Радостно приветствовав царевича, они доложили, что вчера их накормили, напоили и уложили спать на покрытом соломой и овчинами полу в комнате для слуг по ту сторону дворца. Левкон сказал, что позже зайдёт поглядеть, как они устроились, и предупредил самого молодого из соматофилаков, что б был готов к отъезду назад в Феодосию с письмом к Лесподию.
Обойдя со своим провожатым дворец с другой стороны, Левкон вошёл в западное крыло. Выяснив у слуги, что царский логограф Симах всегда встаёт вместе с солнцем, Левкон заглянул к нему и, обменявшись дружескими улыбками и эллинскими приветствиями, попросил клочок папируса, перо и чернильницу. Черкнув пару слов для Лесподия прямо на его рабочем столе, Левкон запечатал свёрнутое в трубочку и обвязанное с помощью Симаха прочным золотым шнурком письмо восковой печатью и сунул его за отворот кафтана.
Симах, которому Левкон не препятствовал прочесть из-за плеча его послание, предупредил, что стража не выпустит никого из боспорцев из Неаполя без дозволения царя, а Палак сегодня проснётся, должно быть, не раньше полудня. Левкон сказал, что хотел бы, пока царь отдыхает, осмотреть Неаполь и сделать пожертвования здешним богам. Симах ответил, что внутри городских стен царевич и его воины вольны ходить, где хотят - разумеется, кроме женской половины дворца, добавил он с улыбкой и посоветовал сперва дождаться завтрака.

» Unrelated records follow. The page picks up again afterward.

import Literature.Probability.RandomPlanarGeometry.BDGS2012GrahamLongPieces
import HarnessLib

/-!
# Graham's Borel-type bound for `z_c(d)` (BDGS 2012, (1.20)), XIII: the algebra of the term `A₄`
# (reversion of the fixed-point identity, low-order cancellation, and the tail estimates)

Sibling file of `Literature.Probability.RandomPlanarGeometry.BDGS2012` (fact
`BDGS2012_Graham_criticalPoint_bound` = Graham 2010, Theorem 1), sequel to
`BDGS2012GrahamLongPieces.lean`. With `U = β_c/s = 2d z_c`, the identity of
`BDGS2012GrahamIdentity.lean` reads `U = 1 + Σ_a sgnTotal(a) β_c^a`, and for the lengths
`a ≤ 2M - 1` one has `sgnTotal(a) β_c^a = Σ_b c_{a,b} s^b U^a` with Graham's `c_{a,b}`
(`grahamC`, `BDGS2012GrahamLemma4.lean`). Writing `U = V(s) + E_M s^{M-1}` with
`V(t) = Σ_{i ≤ M-2} u_i t^i` (`u_i = coefU grahamC i = α_{i+1}`), the term
`A₄ = 1 + Σ_{a ≤ 2M-1} Σ_b c_{a,b} s^b U^a - Σ_{n<M} u_n s^n` of Graham's §6 splits as
`A₄ = HIGH₀ + W`: `W = Σ c_{a,b} s^b (U^a - V(s)^a)` (every term carries a factor `E_M s^{M-1}`),
and `HIGH₀ = P(s) - Σ_{n<M} u_n s^n` with the polynomial `P(t) = 1 + Σ c_{a,b} t^b V(t)^a`, whose
coefficients of order `< M` are exactly `u_0, …, u_{M-1}` (the reversion recursion `coefU_succ`),
so that `HIGH₀` is a tail `Σ_{n ≥ M} p_n s^n`, estimated by `(s/ρ)^M Σ |c_{a,b}| ρ^b V̂(ρ)^a` for any
`ρ ≥ s` ("Cauchy trick"). This replaces the three groups (sum_1)–(sum_3) of the printed proof.

## What is formalised (namespace `Literature.Probability.RandomPlanarGeometry.SAW.Zd.Graham2010`)

* `abs_pow_sub_pow_le'` (`|x^a - y^a| ≤ a |x-y| R^{a-1}`), `pow_eq_sum_cpow` (weighted
  `V(t)^a = Σ_m cpow v a m t^m`), `tail_le_of_le_radius` (the Cauchy trick for finite sums);
* `sgnTotal_mul_pow_eq` — `sgnTotal d a · β^a = (Σ_{b<a} grahamC a b s^b) · (2dβ)^a`, `s = 1/(2d)`;
* `low_cancel` — `1 + Σ_{b,a} c_{a,b} t^b Σ_{m < M-b} cpow v a m t^m = Σ_{n<M} u_n t^n` for the
  truncated coefficient sequence `v` of `V`;
* `highZero_eq`, `abs_highZero_le` — `P(s) - Σ_{n<M} u_n s^n` and its bound;
* `abs_W_le` — `|Σ c_{a,b} s^b (U^a - V^a)| ≤ |U - V| Σ_b b 4^b s^b Σ_a |c_{a,b}|` for `|U|,|V| ≤ 2`.
-/

noncomputable section

open Finset
open scoped BigOperators

namespace Literature.Probability.RandomPlanarGeometry.SAW.Zd.Graham2010

variable {d : ℕ}

/-! ### Three generic tools -/

/-- `|x^a - y^a| ≤ a |x - y| R^{a-1}` for `|x|, |y| ≤ R`. [folklore] -/
theorem abs_pow_sub_pow_le' {x y R : ℝ} (hx : |x| ≤ R) (hy : |y| ≤ R) :
    ∀ a : ℕ, |x ^ a - y ^ a| ≤ a * |x - y| * R ^ (a - 1) := by
  have hR : 0 ≤ R := (abs_nonneg x).trans hx
  intro a
  induction a with
  | zero => simp
  | succ a ih =>
    have e : x ^ (a + 1) - y ^ (a + 1) = x * (x ^ a - y ^ a) + (x - y) * y ^ a := by ring
    rw [e]
    calc |x * (x ^ a - y ^ a) + (x - y) * y ^ a|
        ≤ |x| * |x ^ a - y ^ a| + |x - y| * |y| ^ a := by
          refine (abs_add_le _ _).trans (le_of_eq ?_)
          rw [abs_mul, abs_mul, abs_pow]
      _ ≤ R * (a * |x - y| * R ^ (a - 1)) + |x - y| * R ^ a := by
          gcongr
      _ = ((a : ℕ) : ℝ) * |x - y| * (R * R ^ (a - 1)) + |x - y| * R ^ a := by ring
      _ ≤ ((a + 1 : ℕ) : ℝ) * |x - y| * R ^ (a + 1 - 1) := by
          rw [Nat.add_sub_cancel]
          rcases a with _ | a
          · simp
          · rw [Nat.add_sub_cancel, ← pow_succ']
            push_cast
            nlinarith [abs_nonneg (x - y), pow_nonneg hR (a + 1)]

По здешнему обычаю знатные обитатели дворца посылали на поварню слуг или служанок, и те приносили им еду и напитки прямо в комнаты. Так же поступил и Левкон. (Сами слуги и охраняющие царский город воины кормились по очереди в примыкающей к поварне с западной стороны большой трапезной, заставленной длинными столами и скамьями; женщины ели последними, доедая то, что оставалось после мужчин).

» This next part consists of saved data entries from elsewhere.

import Literature.Geometry.Lorentzian.KerrSchildMultiplierCurrent
import Literature.Geometry.Lorentzian.MinkowskiRadialMultiplier

/-!
# Route ClusterCompleteness — crux `AdiabaticMultiKerrILED`: the Milne velocity current

Helper file for the crux `stmt-FinalStateConjecture-14310` (line `Sketch`, lead c6 wave 1, card
milne-hubble-current).

Inside the future light cone of an event `x₀` of Minkowski space (`η = diag(−1, 1, 1, 1)`,
`Minkowski.bilin`) the **Milne time** is `τ(y) = √(−η(y − x₀, y − x₀))` and the **Milne
4-velocity** is `V = (y − x₀)/τ` (unit timelike, geodesic, expansion `3/τ`). With `z = x − x₀`,
`u = −η(z, z) > 0`, `p_μ = ∂_μ w(x)`, `Q = ∑ η^{αβ} p_α p_β` and `V(w) = ∑ V^α p_α` we prove, in the
coefficient-field framework of `KerrSchild.multiplierBulk` / `KerrSchild.waveOperator`:

* `waveOperator_eta_inv_milneTime` — `□_η (1/τ) = 1/τ³` (`∂_μ(1/τ) = η_{μμ} z_μ/τ³`,
  `∑_μ ∂_μ(z_μ/τ³) = 4/τ³ − 3u/τ⁵`);
* `multiplierBulk_eta_milneVelocity` — the bulk of the Milne velocity multiplier,
  `K^V = τ⁻¹ (V(w)² − ½ Q)` (from `K^{fS} = f K^S + (A·∂f) S(w) − ½ S(f) Q`,
  `KerrSchild.multiplierBulk_smul`, with `S = y − x₀`, `K^S = −Q`, `f = 1/τ`);
* `modifiedBulk_eta_milneVelocity` — the Lagrangian-corrected ("Hubble dissipation") form with
  weight `ϖ = 4c/τ`: `K^V + ¼ ϖ Q − ⅛ (□_η ϖ) w² = τ⁻¹ (V(w)² + (c − ½) Q) − (c/2) τ⁻³ w²`.

Elementary multiplier calculus on Minkowski space. [folklore]
-/

noncomputable section

-- the doubled `FinalStateConjecture.FinalStateConjecture` path component trips dupNamespace
set_option linter.dupNamespace false

open scoped BigOperators Topology
open Filter Set Literature.Geometry.Lorentzian

namespace Summit.FinalStateConjecture.FinalStateConjecture.Theorems

/-! ### The Lorentzian interval to `x₀` and the inverse Milne time `1/τ` -/

/-- `−η(y − x₀, y − x₀) = (y⁰ − x₀⁰)² − ∑ᵢ (yⁱ − x₀ⁱ)²`. [folklore] -/
theorem milne_interval_eq (x₀ y : E4) :
    -(Minkowski.bilin (y - x₀) (y - x₀)) =
      (y 0 - x₀ 0) ^ 2 - (y 1 - x₀ 1) ^ 2 - (y 2 - x₀ 2) ^ 2 - (y 3 - x₀ 3) ^ 2 := by
  simp only [Minkowski.bilin_apply, Fin.sum_univ_three, PiLp.sub_apply, Fin.reduceSucc]
  ring

/-- **`d(−η(y − x₀, y − x₀)) = 2 (y⁰ − x₀⁰) dx⁰ − 2 ∑ᵢ (yⁱ − x₀ⁱ) dxⁱ`.** [folklore] -/
theorem milne_hasFDerivAt_interval (x₀ y : E4) :
    HasFDerivAt (fun z : E4 ↦ -(Minkowski.bilin (z - x₀) (z - x₀)))
      ((2 * (y 0 - x₀ 0)) • E4.dx 0 - (2 * (y 1 - x₀ 1)) • E4.dx 1 - (2 * (y 2 - x₀ 2)) • E4.dx 2 -
        (2 * (y 3 - x₀ 3)) • E4.dx 3) y := by
  have h : (fun z : E4 ↦ -(Minkowski.bilin (z - x₀) (z - x₀))) =
      fun z ↦ (z 0 - x₀ 0) ^ 2 - (z 1 - x₀ 1) ^ 2 - (z 2 - x₀ 2) ^ 2 - (z 3 - x₀ 3) ^ 2 :=
    funext (milne_interval_eq x₀)
  rw [h]
  have h0 := ((KerrSchild.hasFDerivAt_coord 0 y).sub_const (x₀ 0)).pow 2
  have h1 := ((KerrSchild.hasFDerivAt_coord 1 y).sub_const (x₀ 1)).pow 2
  have h2 := ((KerrSchild.hasFDerivAt_coord 2 y).sub_const (x₀ 2)).pow 2
  have h3 := ((KerrSchild.hasFDerivAt_coord 3 y).sub_const (x₀ 3)).pow 2
  refine (((h0.sub h1).sub h2).sub h3).congr_fderiv ?_
  ext v
  simp only [sub_apply, smul_apply, smul_eq_mul, nsmul_eq_mul, pow_one, Nat.add_one_sub_one,
    Nat.cast_ofNat]

/-- The interval `y ↦ −η(y − x₀, y − x₀)` is continuous. [folklore] -/
theorem milne_continuous_interval (x₀ : E4) :
    Continuous fun z : E4 ↦ -(Minkowski.bilin (z - x₀) (z - x₀)) :=
  continuous_iff_continuousAt.mpr fun y ↦ (milne_hasFDerivAt_interval x₀ y).continuousAt

/-- `d/dt [1/√t] = −½ (1/√t)³` for `t > 0`. [folklore] -/
theorem milne_hasDerivAt_inv_sqrt {t : ℝ} (ht : 0 < t) :
    HasDerivAt (fun u ↦ (Real.sqrt u)⁻¹) (-(1 / 2) * (Real.sqrt t)⁻¹ ^ 3) t := by
  have hs : Real.sqrt t ≠ 0 := (Real.sqrt_pos.mpr ht).ne'
  refine ((Real.hasDerivAt_sqrt ht.ne').inv hs).congr_deriv ?_
  field_simp

/-- **`d(1/τ) = τ⁻³ (−(y⁰ − x₀⁰) dx⁰ + ∑ᵢ (yⁱ − x₀ⁱ) dxⁱ) = τ⁻³ η(y − x₀, ·)`** inside the light
cone of `x₀` (`τ = √(−η(y − x₀, y − x₀)) > 0`). [folklore] -/
theorem milne_hasFDerivAt_invTime (x₀ : E4) {y : E4}
    (hy : 0 < -(Minkowski.bilin (y - x₀) (y - x₀))) :
    HasFDerivAt (fun z : E4 ↦ (Real.sqrt (-(Minkowski.bilin (z - x₀) (z - x₀))))⁻¹)
      (((Real.sqrt (-(Minkowski.bilin (y - x₀) (y - x₀))))⁻¹ ^ 3) •
        ((-(y 0 - x₀ 0)) • E4.dx 0 + (y 1 - x₀ 1) • E4.dx 1 + (y 2 - x₀ 2) • E4.dx 2 +
          (y 3 - x₀ 3) • E4.dx 3)) y := by
  have h := (milne_hasDerivAt_inv_sqrt hy).comp_hasFDerivAt y (milne_hasFDerivAt_interval x₀ y)
  have h' : HasFDerivAt (fun z : E4 ↦ (Real.sqrt (-(Minkowski.bilin (z - x₀) (z - x₀))))⁻¹) _ y :=
    h
  refine h'.congr_fderiv ?_
  ext v
  simp only [sub_apply, smul_apply, add_apply, smul_eq_mul]
  ring

/-- `τ⁻² · ((x⁰ − x₀⁰)² − ∑ᵢ (xⁱ − x₀ⁱ)²) = 1` inside the light cone of `x₀`. [folklore] -/
theorem milne_invTime_sq_mul (x₀ : E4) {x : E4}
    (hx : 0 < -(Minkowski.bilin (x - x₀) (x - x₀))) :
    (Real.sqrt (-(Minkowski.bilin (x - x₀) (x - x₀))))⁻¹ ^ 2 *
        ((x 0 - x₀ 0) ^ 2 - (x 1 - x₀ 1) ^ 2 - (x 2 - x₀ 2) ^ 2 - (x 3 - x₀ 3) ^ 2) = 1 := by
  rw [← milne_interval_eq, inv_pow, Real.sq_sqrt hx.le, inv_mul_cancel₀ hx.ne']

/-! ### The wave operator of `a/τ` -/

/-- Inside the light cone, `∑_ν η^{μν} ∂_ν (a/τ) = a τ⁻³ (y^μ − x₀^μ)` near `x`. [folklore] -/
theorem milne_inner_eventuallyEq (x₀ : E4) (a : ℝ) {x : E4}
    (hx : 0 < -(Minkowski.bilin (x - x₀) (x - x₀))) (μ : Fin 4) :
    (fun y : E4 ↦ ∑ ν, Kerr.etaComp μ ν *
        fderiv ℝ (fun z : E4 ↦ a * (Real.sqrt (-(Minkowski.bilin (z - x₀) (z - x₀))))⁻¹) y
          (E4.basisVector ν)) =ᶠ[𝓝 x]
      fun y ↦ a * (Real.sqrt (-(Minkowski.bilin (y - x₀) (y - x₀))))⁻¹ ^ 3 * (y μ - x₀ μ) := by
  have hnear : ∀ᶠ y in 𝓝 x, 0 < -(Minkowski.bilin (y - x₀) (y - x₀)) :=
    (milne_continuous_interval x₀).continuousAt.eventually (eventually_gt_nhds hx)
  filter_upwards [hnear] with y hy
  rw [((milne_hasFDerivAt_invTime x₀ hy).const_mul a).fderiv]
  simp only [smul_apply, add_apply, smul_eq_mul, Kerr.dx_basisVector, KerrSchild.etaComp_eq,
    Fin.sum_univ_four, Fin.isValue, Fin.reduceEq, if_true, if_false]
  fin_cases μ <;> simp <;> ring

/-- Inside the light cone, `∂_μ (∑_ν η^{μν} ∂_ν (a/τ)) (x) = a τ⁻³ + 3 a τ⁻⁵ η_{μμ} (x^μ − x₀^μ)²`
(no summation). [folklore] -/
theorem milne_fderiv_inner (x₀ : E4) (a : ℝ) {x : E4}
    (hx : 0 < -(Minkowski.bilin (x - x₀) (x - x₀))) (μ : Fin 4) :
    fderiv ℝ (fun y : E4 ↦ ∑ ν, Kerr.etaComp μ ν *
        fderiv ℝ (fun z : E4 ↦ a * (Real.sqrt (-(Minkowski.bilin (z - x₀) (z - x₀))))⁻¹) y
          (E4.basisVector ν)) x (E4.basisVector μ) =
      a * (Real.sqrt (-(Minkowski.bilin (x - x₀) (x - x₀))))⁻¹ ^ 3 +
        3 * a * (Real.sqrt (-(Minkowski.bilin (x - x₀) (x - x₀))))⁻¹ ^ 5 *
          ((-(x 0 - x₀ 0)) • E4.dx 0 + (x 1 - x₀ 1) • E4.dx 1 + (x 2 - x₀ 2) • E4.dx 2 +
            (x 3 - x₀ 3) • E4.dx 3) (E4.basisVector μ) * (x μ - x₀ μ) := by
  rw [(milne_inner_eventuallyEq x₀ a hx μ).fderiv_eq]
  have h := (((milne_hasFDerivAt_invTime x₀ hx).pow 3).const_mul a).fun_mul
    ((KerrSchild.hasFDerivAt_coord μ x).sub_const (x₀ μ))
  rw [h.fderiv]
  simp only [add_apply, smul_apply, smul_eq_mul, Kerr.dx_basisVector, if_true, nsmul_eq_mul,
    Nat.cast_ofNat, Nat.add_one_sub_one]
  ring

/-- **`□_η (a/τ) = a/τ³` inside the light cone of `x₀`** (`τ = √(−η(y − x₀, y − x₀))`):
`□_η (a/τ) = ∑_μ ∂_μ (a z^μ τ⁻³) = 4a τ⁻³ + 3a τ⁻⁵ ∑_μ η_{μμ} (z^μ)² = 4a τ⁻³ − 3a τ⁻³`,
`z = x − x₀`. [folklore] -/
theorem milne_waveOperator_const_mul_invTime (x₀ : E4) (a : ℝ) {x : E4}
    (hx : 0 < -(Minkowski.bilin (x - x₀) (x - x₀))) :
    KerrSchild.waveOperator (fun _ ↦ Kerr.etaComp)
        (fun y ↦ a * (Real.sqrt (-(Minkowski.bilin (y - x₀) (y - x₀))))⁻¹) x =
      a * (Real.sqrt (-(Minkowski.bilin (x - x₀) (x - x₀))))⁻¹ ^ 3 := by
  have hpW := milne_invTime_sq_mul x₀ hx
  rw [KerrSchild.waveOperator_apply, Fin.sum_univ_four, milne_fderiv_inner x₀ a hx 0,
    milne_fderiv_inner x₀ a hx 1, milne_fderiv_inner x₀ a hx 2, milne_fderiv_inner x₀ a hx 3]
  simp only [add_apply, smul_apply, smul_eq_mul, Kerr.dx_basisVector, Fin.isValue, Fin.reduceEq,
    if_true, if_false, mul_one, mul_zero, add_zero, zero_add]
  generalize (Real.sqrt (-(Minkowski.bilin (x - x₀) (x - x₀))))⁻¹ = p at hpW ⊢
  linear_combination (-3 * a * p ^ 3) * hpW

/-- **`□_η (1/τ) = 1/τ³`** for the inverse Milne time `1/τ`, `τ(y) = √(−η(y − x₀, y − x₀))`,
inside the future (or past) light cone of `x₀` (`∂_μ (1/τ) = η_{μμ}(x^μ − x₀^μ)/τ³`,
`□_η = −∂₀² + Δ`). [folklore] -/
theorem waveOperator_eta_inv_milneTime :
    ∀ (x₀ x : E4) (hx : 0 < -(Minkowski.bilin (x - x₀) (x - x₀))),
      KerrSchild.waveOperator (fun _ ↦ Kerr.etaComp)
          (fun y ↦ (Real.sqrt (-(Minkowski.bilin (y - x₀) (y - x₀))))⁻¹) x =
        ((Real.sqrt (-(Minkowski.bilin (x - x₀) (x - x₀))))⁻¹) ^ 3 := by
  intro x₀ x hx
  have h := milne_waveOperator_const_mul_invTime x₀ 1 hx
  simp only [one_mul] at h
  exact h

/-! ### The bulk of the Milne velocity multiplier -/

/-- **The bulk of the translation-invariant homothety field `S = y − x₀` on Minkowski space is
`K^S = −Q`**, `Q = ∑ η^{αβ} ∂_αw ∂_βw` (`∂_μ S^β = δ_μ^β`, `div S = 4`, `∂η = 0`:
`K^S = Q − ½ · 4 · Q`). [folklore] -/
theorem milne_multiplierBulk_eta_translate (x₀ : E4) (w : E4 → ℝ) (x : E4) :
    KerrSchild.multiplierBulk (fun _ ↦ Kerr.etaComp) (fun y α ↦ y α - x₀ α) w x =
      -(∑ α, ∑ β, Kerr.etaComp α β * fderiv ℝ w x (E4.basisVector α) *
        fderiv ℝ w x (E4.basisVector β)) := by
  have hd : ∀ β μ : Fin 4, fderiv ℝ (fun y : E4 ↦ y β - x₀ β) x (E4.basisVector μ) =
      if β = μ then 1 else 0 := fun β μ ↦ by
    rw [fderiv_sub_const, KerrSchild.fderiv_coord_apply]
  have hη : ∀ α β : Fin 4, fderiv ℝ (fun _ : E4 ↦ Kerr.etaComp α β) x = 0 := fun α β ↦ by simp
  simp only [KerrSchild.multiplierBulk, hd, hη, zero_apply, zero_mul, Finset.sum_const_zero,
    mul_zero, sub_zero]
  obtain ⟨p, hp⟩ : ∃ p : Fin 4 → ℝ, ∀ κ, fderiv ℝ w x (E4.basisVector κ) = p κ := ⟨_, fun _ ↦ rfl⟩
  simp only [hp, KerrSchild.etaComp_eq, Fin.sum_univ_four, Fin.isValue, Fin.reduceEq, if_true,
    if_false]
  ring

/-- **The bulk of the Milne velocity multiplier `V = (y − x₀)/τ` on Minkowski space**,
`τ = √(−η(y − x₀, y − x₀))`, inside the light cone of `x₀`: with `p_μ = ∂_μ w(x)`,
`V(w) = ∑_α V^α p_α` and `Q = ∑ η^{αβ} p_α p_β`,
`K^V = τ⁻¹ (V(w)² − ½ Q)`
(`V = f S` with `f = 1/τ`, `S = y − x₀`: `K^{fS} = f K^S + (∑_μ A^μ ∂_μ f) S(w) − ½ S(f) Q` by
`KerrSchild.multiplierBulk_smul`, `K^S = −Q`, `∑_μ A^μ ∂_μ f = S(w)/τ³`, `S(f) = η(S,S)/τ³ = −1/τ`;
the hyperbolic analogue of Morawetz's radial identity `KerrSchild.multiplierBulk_eta_dr_add`).
[folklore] -/
theorem multiplierBulk_eta_milneVelocity :
    ∀ (x₀ : E4) (w : E4 → ℝ) (x : E4) (hx : 0 < -(Minkowski.bilin (x - x₀) (x - x₀))),
      KerrSchild.multiplierBulk (fun _ ↦ Kerr.etaComp)
          (fun y α ↦ (y α - x₀ α) / Real.sqrt (-(Minkowski.bilin (y - x₀) (y - x₀)))) w x =
        (Real.sqrt (-(Minkowski.bilin (x - x₀) (x - x₀))))⁻¹ *
          ((∑ α, (x α - x₀ α) / Real.sqrt (-(Minkowski.bilin (x - x₀) (x - x₀))) *
                fderiv ℝ w x (E4.basisVector α)) ^ 2 -
            2⁻¹ * ∑ α, ∑ β, Kerr.etaComp α β * fderiv ℝ w x (E4.basisVector α) *
              fderiv ℝ w x (E4.basisVector β)) := by
  intro x₀ w x hx
  have hfun : (fun (y : E4) (α : Fin 4) ↦
      (y α - x₀ α) / Real.sqrt (-(Minkowski.bilin (y - x₀) (y - x₀)))) =
      fun y α ↦ (Real.sqrt (-(Minkowski.bilin (y - x₀) (y - x₀))))⁻¹ * (y α - x₀ α) := by
    funext y α
    rw [div_eq_inv_mul]
  have hg := (milne_hasFDerivAt_invTime x₀ hx).differentiableAt
  have hS : ∀ α : Fin 4, DifferentiableAt ℝ (fun y : E4 ↦ y α - x₀ α) x := fun α ↦
    (KerrSchild.hasFDerivAt_coord α x).differentiableAt.sub_const (x₀ α)
  have hpW := milne_invTime_sq_mul x₀ hx
  rw [hfun, KerrSchild.multiplierBulk_smul (fun _ ↦ Kerr.etaComp) w hg hS,
    milne_multiplierBulk_eta_translate x₀ w x, (milne_hasFDerivAt_invTime x₀ hx).fderiv]
  obtain ⟨P, hP⟩ : ∃ P : Fin 4 → ℝ, ∀ κ, fderiv ℝ w x (E4.basisVector κ) = P κ :=
    ⟨_, fun _ ↦ rfl⟩
  simp only [hP, smul_apply, add_apply, smul_eq_mul, Kerr.dx_basisVector, KerrSchild.etaComp_eq,
    Fin.sum_univ_four, Fin.isValue, Fin.reduceEq, if_true, if_false, div_eq_mul_inv]
  generalize (Real.sqrt (-(Minkowski.bilin (x - x₀) (x - x₀))))⁻¹ = p at hpW ⊢
  linear_combination (2⁻¹ * p * (-P 0 ^ 2 + P 1 ^ 2 + P 2 ^ 2 + P 3 ^ 2)) * hpW

/-- **The Lagrangian-corrected ("Hubble dissipation") bulk of the Milne velocity multiplier.**
With the weight `ϖ = 4c/τ` (`□_η ϖ = 4c/τ³` by `waveOperator_eta_inv_milneTime`), inside the
light cone of `x₀`:
`K^V + ¼ ϖ Q − ⅛ (□_η ϖ) w² = τ⁻¹ (V(w)² + (c − ½) Q) − (c/2) τ⁻³ w²`
— the bulk of the modified current `J^V + ¼ L_ϖ` of `KerrSchild.sum_fderiv_modifiedCurrent`;
for `c = ½` it is `τ⁻¹ V(w)² − ¼ τ⁻³ w²`. [folklore] -/
theorem modifiedBulk_eta_milneVelocity :
    ∀ (x₀ : E4) (c : ℝ) (w : E4 → ℝ) (x : E4) (hx : 0 < -(Minkowski.bilin (x - x₀) (x - x₀))),
      KerrSchild.multiplierBulk (fun _ ↦ Kerr.etaComp)
            (fun y α ↦ (y α - x₀ α) / Real.sqrt (-(Minkowski.bilin (y - x₀) (y - x₀)))) w x +
          4⁻¹ * ((4 * c / Real.sqrt (-(Minkowski.bilin (x - x₀) (x - x₀)))) *
            ∑ α, ∑ β, Kerr.etaComp α β * fderiv ℝ w x (E4.basisVector α) *
              fderiv ℝ w x (E4.basisVector β)) -
          8⁻¹ * KerrSchild.waveOperator (fun _ ↦ Kerr.etaComp)
            (fun y ↦ 4 * c / Real.sqrt (-(Minkowski.bilin (y - x₀) (y - x₀)))) x * w x ^ 2 =
        (Real.sqrt (-(Minkowski.bilin (x - x₀) (x - x₀))))⁻¹ *
            ((∑ α, (x α - x₀ α) / Real.sqrt (-(Minkowski.bilin (x - x₀) (x - x₀))) *
                  fderiv ℝ w x (E4.basisVector α)) ^ 2 +
              (c - 2⁻¹) * ∑ α, ∑ β, Kerr.etaComp α β * fderiv ℝ w x (E4.basisVector α) *
                fderiv ℝ w x (E4.basisVector β)) -
          c / 2 * (Real.sqrt (-(Minkowski.bilin (x - x₀) (x - x₀))))⁻¹ ^ 3 * w x ^ 2 := by
  intro x₀ c w x hx
  have hfun : (fun y : E4 ↦ 4 * c / Real.sqrt (-(Minkowski.bilin (y - x₀) (y - x₀)))) =
      fun y ↦ 4 * c * (Real.sqrt (-(Minkowski.bilin (y - x₀) (y - x₀))))⁻¹ :=
    funext fun y ↦ div_eq_mul_inv _ _
  rw [multiplierBulk_eta_milneVelocity x₀ w x hx, hfun,
    milne_waveOperator_const_mul_invTime x₀ (4 * c) hx, div_eq_mul_inv]
  ring

end Summit.FinalStateConjecture.FinalStateConjecture.Theorems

Минут через пять его второй его скифский слуга, сменивший ушедшего завтракать первого, раздвинул пошире дверной полог и впустил в комнату, где лежал на софе у стены, заложив руки за голову и уставясь в потолок, царевич Левкон, красивую молодую женщину в богатом, красочно расшитом наряде, нёсшую на вытянутых перед колышущейся в широком вырезе сарафана белой грудью руках большую овальную золотую тарель, сплошь заставленную мисками и вазами с едой, кувшинами и кубками. Живо переменив лежачее положение на сидячее, Левкон изумлённо скользнул взглядом от обшитых золотом и самоцветами зелёных сапожек до прикрытого висячими жемчужными нитями чела вплывшей лебедем в его комнату красавицы. Волосы её были скрыты под шлемовидным бело-золотым убрусом и ниспадающей с него на плечи и спину тонкой голубой накидкой, но озарённое мягкой полуулыбкой прелестное лицо скифянки показалось ему странно знакомым. Ещё более знаком был тонкий аромат, долетевший до его ноздрей вместе с аппетитными запахами свежеиспеченного хлеба и жареного мяса, когда она, близко наклонясь к нему лицом и ещё больше открыв взору соблазнительную грудь, поставила свою ношу на низкий обеденный столик у его ложа. Именно этот волшебный аромат роз - любимого цветка его жены Гереи - уловил он, проснувшись полчаса назад в тёмной комнате на противоположной стороне дворца. Неужели, одурманенный конопляным дымом, он провёл ночь в объятиях этой скифянки, думая, что ласкает Герею?